The downside is that, when something is so obvious intuitively, it can become hard to define explicitly. Just try telling a computer—or even worse, a mathematicianwhat the natural numbers are, using just examples. The computer will have no idea what you’re talking about, and the mathematician will just pretend he doesn’t. “Ah, the natural numbers are the set {0,1,2,42,53166,3454046406040014098134254561}! Now I understand!”


But the mathematician’s feigned ignorance has a point. We haven’t explained what natural numbers are—at least not in a way that a blank-slate listener would understand. At the very least, you would have to already understand what numbers were, to understand our ‘definition’. We ought to be able to do better.

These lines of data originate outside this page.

import Summits.HodgeConjecture.CorCM.OcticWeilMultiLeThreeHodgeOfMarkman
import Summits.HodgeConjecture.CorCM.OcticWeil13PairMumfordExample
import HarnessLib

/-!
# COR-CM — THREE `(1,3)`-types over one octic CM field: NON-VACUITY (Mumford–Pohlmann's field `F(i) ⊃ ℚ(i)`, three `(1,3)`-types
# with pairwise distinct `τ`-members, the CM curve of `ℚ(i)`) and the Hodge conjecture for every finite family of CM fourfolds over
# `F(i)` of `ℚ(i)`-signature `(1,3)` whose types take at most three values, GIVEN ONLY Markman's hyperbolic-sixfold theorem

Cell `pub-hodgecm2` (COR-CM), seat b30 gen 25 (2026-08-23); count-neutral own lane OCTIC-MULTI (geometry half), non-vacuity witness of
the NEW reach of `CorCM/OcticWeilMultiLeThreeHodgeOfMarkman.lean` (the four-type twin of gen 21's `CorCM/OcticWeil13PairMumfordExample`).
Theorems only; no definition, no named fact of its own, no `sorry`.

* §1 `twoTransitive_mumford` — over Mumford–Pohlmann's octic CM field `K = F(i)` (`j : ℚ(i) → K`), `Aut(ℂ)` is `2`-TRANSITIVE on the
  four embeddings over any `τ : ℚ(i) → ℂ`: the CM type `Φ_P` (`|P| = 2`) has a SIMPLE realisation (`MumfordFourfold.isSimple_and_exists_
  exceptional`, realised by `cmAbelianVarietyRealised_holds`), so Dodson's theorem applies (gen 19's `OcticWeilFourfold.twoTransitive_of_isSimple`).
* §2 `exists_hypotheses_octicWeil13Triple` — the hypotheses of the three-type theorem are INHABITED: the `(1,3)`-types `Φ'_0, Φ'_1, Φ'_2`
  read through a frame (`OcticWeilMixed.MumfordExample.exists_cmType13_of_frame`) are pairwise distinct, each with one member over `τ`,
  realised by `cmAbelianVarietyRealised_holds`; `E` a CM elliptic curve of `ℚ(i)`.
* §3 **`hodgeConjectureFor_mumfordFamily₁₃_of_markmanSixfold`** — for EVERY finite family `A_j ⊨ (F(i); Θ_j)` of CM fourfolds of
  `ℚ(i)`-signature `(1,3)` whose types take at most three values and every CM elliptic curve `E` of `ℚ(i)`: every `C` dominated by
  `E^a × ∏_j A_j` satisfies the Hodge conjecture, GIVEN ONLY Markman's hyperbolic-sixfold theorem — NO Galois hypothesis left (it is
  discharged by §1); `hodgeConjectureFor_mumford13Triple_of_markmanSixfold` — the three frame-read types, every product of copies of
  `E, B'₀, B'₁, B'₂` (its Hodge ring contains the six EIGHTFOLD Weil classes of the `B'_l × B̄'_m`).
HONEST FRAMING: conditional on the displayed Markman binder; `HC_CM` is not asserted.
[cite: Pohlmann1968, §3] [cite: Dodson1984, §3.3.2 Theorem] [cite: Shimura1998, §6.2 Thm. 3 and §18.2 Lemma (i)]
[cite: Markman2025SecantWeil, Thm 1.5.1]

## References
* [Pohlmann1968] H. Pohlmann, Ann. of Math. 88 (1968), §3.  [Dodson1984] B. Dodson, Trans. AMS 283 (1984), §3.3.2.  [Shimura1998]
  G. Shimura, *Abelian varieties with CM and modular functions*, §6.2 Thm. 3, §18.2 Lemma (i).  [Markman2025SecantWeil] E. Markman,
  arXiv:2502.03415 (unrefereed), Thm 1.5.1.  [MumfordAV1970] D. Mumford, *Abelian Varieties*, §19.
-/

noncomputable section

open CategoryTheory CategoryTheory.Limits NumberField

namespace Summit.HodgeConjecture.CorCM.OcticWeilMulti.MumfordExample

open Literature.AlgebraicGeometry Literature.AlgebraicGeometry.Motives Literature.AlgebraicGeometry.HodgeTheory
open Literature.AlgebraicGeometry.ComplexMultiplication (IsCMTypeRealisation)
open Literature.AlgebraicTopology.SingularHomology
open Literature.AlgebraicGeometry.Pohlmann1968.MumfordFourfold (K Qi j weilType finrank_K isSimple_and_exists_exceptional)
open Literature.NumberTheory.NumberFields.MumfordQuartic (F)
open Literature.NumberTheory.ComplexMultiplication (CMTypeCount.single CMTypeCount.single_val)
open Summit.HodgeConjecture.CorCM.Census.OcticWeilMixed (signTabM)
open Summit.HodgeConjecture.CorCM.OcticWeilFourfold (exists_frame₂ twoTransitive_of_isSimple)
open Summit.HodgeConjecture.CorCM.OcticWeilFourfold.MumfordExample (isCMField_Qi finrank_Qi card_filter_comp_j_eq_two)
open Summit.HodgeConjecture.CorCM.OcticWeilMixed.MumfordExample (exists_cmType13_of_frame count_of_frame13)
open Summit.HodgeConjecture.CorCM.OcticWeil13Pair.MumfordExample (symm_mem_iff_of_frame13)
open Summit.HodgeConjecture.CorCM.Domination (AVDominatedBy)

open scoped Classical

/-! ## §1 `2`-transitivity over Mumford–Pohlmann's field -/

/-- **Over Mumford–Pohlmann's octic CM field `K = F(i) ⊃ ℚ(i)`, `Aut(ℂ)` is `2`-TRANSITIVE on the four embeddings over any
`τ : ℚ(i) → ℂ`**: the `(2,2)`-type `Φ_P` (`|P| = 2`) has a SIMPLE realisation, and Dodson's theorem applies.
[cite: Pohlmann1968, §3] [cite: Dodson1984, §3.3.2 Theorem] [cite: Shimura1998, §6.2 Thm. 3] -/
theorem twoTransitive_mumford (τ : Qi →+* ℂ) :
    ∀ s t s' t' : K →+* ℂ, s.comp j = τ → t.comp j = τ → s'.comp j = τ → t'.comp j = τ → s ≠ t → s' ≠ t' →
      ∃ ρ : ℂ ≃+* ℂ, (ρ : ℂ →+* ℂ).comp s = s' ∧ (ρ : ℂ →+* ℂ).comp t = t' := by
  haveI : IsCMField Qi := isCMField_Qi
  obtain ⟨P, -, hP⟩ := Finset.exists_subset_card_eq (s := (Finset.univ : Finset (F →+* ℂ))) (n := 2)
    (by rw [Finset.card_univ, Literature.NumberTheory.NumberFields.MumfordQuartic.card_embeddings]; norm_num)
  obtain ⟨B, ιB, θB, hB⟩ := cmAbelianVarietyRealised_holds K (weilType P)
  exact twoTransitive_of_isSimple finrank_K finrank_Qi j hB (isSimple_and_exists_exceptional hP hB).1 τ (card_filter_comp_j_eq_two hP τ)

/-! ## §2 Non-vacuity of the three-type hypotheses -/

variable {L : Type} [Field L] {e : (L →+* ℂ) ≃ Fin 4 × Bool}

/-- Frame-read `(1,3)`-types at distinct positions are distinct. [folklore] -/
theorem ne_of_frame13 {c c' : Fin 4} (hcc : c ≠ c') {Φ Φ' : CMType L}
    (hΦ : ∀ s, s ∈ Φ.1 ↔ (e s).2 = signTabM c 0 2 (e s).1) (hΦ' : ∀ s, s ∈ Φ'.1 ↔ (e s).2 = signTabM c' 0 2 (e s).1) : Φ ≠ Φ' := by
  intro h
  have h1 : e.symm (c, true) ∈ Φ.1 := (symm_mem_iff_of_frame13 hΦ c).2 rfl
  rw [h] at h1
  exact hcc ((symm_mem_iff_of_frame13 hΦ' c).1 h1)

/-- **NON-VACUITY.**  There exist a CM field `K` of degree `8`, an imaginary quadratic `k` with `i : k → K`, `τ : k → ℂ`, THREE pairwise
distinct CM types `Φ'₀, Φ'₁, Φ'₂` of `K` of `k`-signature `(1,3)` with realisations, a CM elliptic curve `E ⊨ (k; Ψ ∋ τ)`, and `Aut(ℂ)`
`2`-transitive on the four embeddings of `K` over `τ` — Mumford–Pohlmann's `F(i) ⊃ ℚ(i)`, the types read at positions `0, 1, 2` of a
frame, all realised by `cmAbelianVarietyRealised_holds`. [cite: Pohlmann1968, §3] [cite: Shimura1998, §6.2 Thm. 3] [cite: Dodson1984, §3.3.2 Theorem] -/
theorem exists_hypotheses_octicWeil13Triple :
    ∃ (K k : Type) (_ : Field K) (_ : NumberField K) (_ : IsCMField K) (_ : Field k) (_ : NumberField k) (_ : IsCMField k)
      (i : k →+* K) (τ : k →+* ℂ) (Φ' : Fin 3 → CMType K) (B' : Fin 3 → AbelianVariety ℂ)
      (ι' : ∀ l, 𝓞 K →+* End (B' l)) (θ' : ∀ l, K →+* Module.End ℂ (complexBetti (B' l).X 1))
      (Ψ : CMType k) (E : AbelianVariety ℂ) (ιE : 𝓞 k →+* End E) (θE : k →+* Module.End ℂ (complexBetti E.X 1)),
      Module.finrank ℚ K = 8 ∧ Module.finrank ℚ k = 2 ∧ (∀ l, IsCMTypeRealisation (Φ' l) (B' l) (ι' l) (θ' l)) ∧
      Function.Injective Φ' ∧ IsCMTypeRealisation Ψ E ιE θE ∧ τ ∈ Ψ.1 ∧
      (∀ l, (Finset.univ.filter fun s : K →+* ℂ => s.comp i = τ ∧ s ∈ (Φ' l).1).card = 1) ∧
      ∀ s t s' t' : K →+* ℂ, s.comp i = τ → t.comp i = τ → s'.comp i = τ → t'.comp i = τ → s ≠ t → s' ≠ t' →
        ∃ ρ : ℂ ≃+* ℂ, (ρ : ℂ →+* ℂ).comp s = s' ∧ (ρ : ℂ →+* ℂ).comp t = t' := by
  haveI : IsCMField Qi := isCMField_Qi
  obtain ⟨P, -, hP⟩ := Finset.exists_subset_card_eq (s := (Finset.univ : Finset (F →+* ℂ))) (n := 2)
    (by rw [Finset.card_univ, Literature.NumberTheory.NumberFields.MumfordQuartic.card_embeddings]; norm_num)
  obtain ⟨τ⟩ : Nonempty (Qi →+* ℂ) := inferInstance
  obtain ⟨E, ιE, θE, hE⟩ := cmAbelianVarietyRealised_holds Qi (CMTypeCount.single finrank_Qi τ)
  have hττ : ComplexEmbedding.conjugate τ ≠ τ := QuarticCM.conjugate_ne τ
  have hk : ∀ σ : Qi →+* ℂ, σ = τ ∨ σ = ComplexEmbedding.conjugate τ := fun σ =>
    QuarticCM.eq_or_eq_conjugate_of_quadratic finrank_Qi τ σ
  obtain ⟨e, he_sign, he_conj, -⟩ := exists_frame₂ finrank_K finrank_Qi j hττ hk (weilType P) (card_filter_comp_j_eq_two hP τ)
  -- the three `(1,3)`-types at positions `0, 1, 2`
  have hty : ∀ l : Fin 3, ∃ Φ : CMType K, ∀ s, s ∈ Φ.1 ↔ (e s).2 = signTabM (Fin.castSucc l) 0 2 (e s).1 :=
    fun l => exists_cmType13_of_frame he_conj (Fin.castSucc l)
  choose Φ' hΦ' using hty
  have hreal : ∀ l : Fin 3, ∃ (B : AbelianVariety ℂ) (ιB : 𝓞 K →+* End B) (θB : K →+* Module.End ℂ (complexBetti B.X 1)),
      IsCMTypeRealisation (Φ' l) B ιB θB := fun l => cmAbelianVarietyRealised_holds K (Φ' l)
  choose B' ι' θ' hB' using hreal
  refine ⟨K, Qi, inferInstance, inferInstance, inferInstance, inferInstance, inferInstance, inferInstance, j, τ, Φ', B', ι', θ',
    CMTypeCount.single finrank_Qi τ, E, ιE, θE, finrank_K, finrank_Qi, hB', fun l l' h => ?_, hE,
    by rw [CMTypeCount.single_val]; rfl, fun l => count_of_frame13 he_sign (hΦ' l), twoTransitive_mumford τ⟩
  by_contra hll
  exact ne_of_frame13 (fun h' => hll (Fin.castSucc_injective _ h')) (hΦ' l) (hΦ' l') h

/-! ## §3 The Hodge conjecture over Mumford–Pohlmann's field, no Galois hypothesis left -/

section Family

variable {n : ℕ} {Θ : Fin n → CMType K} {A : Fin n → AbelianVariety ℂ} {ι : ∀ l, 𝓞 K →+* End (A l)}
  {θ : ∀ l, K →+* Module.End ℂ (complexBetti (A l).X 1)}
  {Ψ : CMType Qi} {E : AbelianVariety ℂ} {ιE : 𝓞 Qi →+* End E} {θE : Qi →+* Module.End ℂ (complexBetti E.X 1)}

/-- **FAMILIES OF `(1,3)`-FOURFOLDS OVER MUMFORD–POHLMANN'S FIELD.**  `K = F(i) ⊃ ℚ(i)` (`j`), `τ : ℚ(i) → ℂ`; `A_l ⊨ (K; Θ_l)` (`l < n`) CM
abelian fourfolds of `ℚ(i)`-signature `(1,3)` whose types all lie in `{Θ_{l₁}, Θ_{l₂}, Θ_{l₃}}`; `E ⊨ (ℚ(i); Ψ ∋ τ)` a CM elliptic curve:
every `C` dominated by `E^a × ∏_l A_l` satisfies the Hodge conjecture, GIVEN ONLY Markman's hyperbolic-sixfold theorem — the
`2`-transitivity is discharged by `twoTransitive_mumford`. [cite: Markman2025SecantWeil, Thm 1.5.1] [cite: Pohlmann1968, §3]
[cite: Dodson1984, §3.3.2 Theorem] [cite: MumfordAV1970, §19] -/
theorem hodgeConjectureFor_mumfordFamily₁₃_of_markmanSixfold (hM6 : Markman2025_weilClasses_algebraic_hyperbolicSixfold)
    (hA : ∀ l, IsCMTypeRealisation (Θ l) (A l) (ι l) (θ l)) {τ : Qi →+* ℂ} (l₁ l₂ l₃ : Fin n)
    (h13 : ∀ l, (Finset.univ.filter fun s : K →+* ℂ => s.comp j = τ ∧ s ∈ (Θ l).1).card = 1)
    (hpos : ∀ l, Θ l = Θ l₁ ∨ Θ l = Θ l₂ ∨ Θ l = Θ l₃)
    (hE : IsCMTypeRealisation Ψ E ιE θE) (hτΨ : τ ∈ Ψ.1) (a : ℕ)
    {C : AbelianVariety ℂ} (hC : AVDominatedBy C ((⨁ fun _ : Fin a => E).prod (⨁ A))) :
    HodgeConjectureFor C.dim C.X := by
  haveI : IsCMField Qi := isCMField_Qi
  exact hodgeConjectureFor_of_avDominatedBy_family₁₃_le₃_of_markmanSixfold hM6 finrank_K finrank_Qi j hA l₁ l₂ l₃ h13 hpos
    (twoTransitive_mumford τ) hE hτΨ a hC

/-- **THE THREE FRAME-READ `(1,3)`-TYPES: the Hodge conjecture for every product of copies of `E, B'₀, B'₁, B'₂`, GIVEN ONLY Markman's
hyperbolic-sixfold theorem**, where `B'_c ⊨ (F(i); Φ'_c)` realise the `(1,3)`-types at positions `c = 0, 1, 2` of a frame `e` over
`(j, τ)` and `E` is a CM elliptic curve of `ℚ(i)` — the Hodge rings contain the six EIGHTFOLD Weil classes of the `B'_l × B̄'_m`.
[cite: Markman2025SecantWeil, Thm 1.5.1] [cite: Pohlmann1968, §3] -/
theorem hodgeConjectureFor_mumford13Triple_of_markmanSixfold (hM6 : Markman2025_weilClasses_algebraic_hyperbolicSixfold)
    {N : ℕ} {τ : Qi →+* ℂ} {e : (K →+* ℂ) ≃ Fin 4 × Bool} (he_sign : ∀ s, (e s).2 = true ↔ s.comp j = τ)
    {Φ' : Fin 3 → CMType K} (hr : ∀ (c : Fin 3) (s : K →+* ℂ), s ∈ (Φ' c).1 ↔ (e s).2 = signTabM (Fin.castSucc c) 0 2 (e s).1)
    {B' : Fin 3 → AbelianVariety ℂ} {ι' : ∀ c, 𝓞 K →+* End (B' c)} {θ' : ∀ c, K →+* Module.End ℂ (complexBetti (B' c).X 1)}
    (hB' : ∀ c, IsCMTypeRealisation (Φ' c) (B' c) (ι' c) (θ' c))
    (hE : IsCMTypeRealisation Ψ E ιE θE) (hτΨ : τ ∈ Ψ.1) (κ : Fin N → Fin 4) :
    HodgeConjectureFor (⨁ fun m => (Fin.cons E B' : Fin 4 → AbelianVariety ℂ) (κ m)).dim
      (⨁ fun m => (Fin.cons E B' : Fin 4 → AbelianVariety ℂ) (κ m)).X := by
  haveI : IsCMField Qi := isCMField_Qi
  have hττ : ComplexEmbedding.conjugate τ ≠ τ := QuarticCM.conjugate_ne τ
  have hk : ∀ σ : Qi →+* ℂ, σ = τ ∨ σ = ComplexEmbedding.conjugate τ := fun σ =>
    QuarticCM.eq_or_eq_conjugate_of_quadratic finrank_Qi τ σ
  have h13 : ∀ c, (Finset.univ.filter fun s : K →+* ℂ => s.comp j = τ ∧ s ∈ (Φ' c).1).card = 1 :=
    fun c => count_of_frame13 he_sign (hr c)
  have hinj : Function.Injective Φ' := fun c c' h => by
    by_contra hcc
    exact ne_of_frame13 (fun h' => hcc (Fin.castSucc_injective _ h')) (hr c) (hr c') h
  exact hodgeConjectureFor_biproduct_comp_cons_of_markman_indepO finrank_K finrank_Qi j hB' hE hτΨ
    (fun c hc => by rw [h13 c] at hc; exact absurd hc (by norm_num)) (fun _ _ => hM6) (fun c => Or.inl (h13 c))
    (hIndO_of_typeCount_one le_rfl finrank_K finrank_Qi j hττ hk Φ' h13 hinj) (twoTransitive_mumford τ) κ

end Family

end Summit.HodgeConjecture.CorCM.OcticWeilMulti.MumfordExample

end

It’s generally understood that you can’t define something in terms of itself. It’s also usually a bad idea to define a simple idea in terms of a more complex one. That means, in order to define the natural numbers, we’ll need something even simpler than natural numbers.


Suppose I have a bunch of independent things that I want to consider as a group:

  1. the fingers on my left hand
  2. the members of my salamander breeding club
  3. all the vowels of the alphabet
  4. all the people living in my apartment
  5. all the cats living in my apartment
  6. Whitney Houston, the word ‘quinoa’, and a baked potato

Now, immediately we have to answer some somewhat-philosophical questions about what sort of collections we’re going to allow. If a ‘collection’ doesn’t have anything in it—like the collection of all the dogs in my house—is that okay? Can I include ‘collections’ as members of other ‘collections’? If two ‘collections’ have all the same things in them, are they actually the same thing? Does a ‘collection’ need to be defined by some sensible rule, or can it be weird and heterogeneous (like #6 above)?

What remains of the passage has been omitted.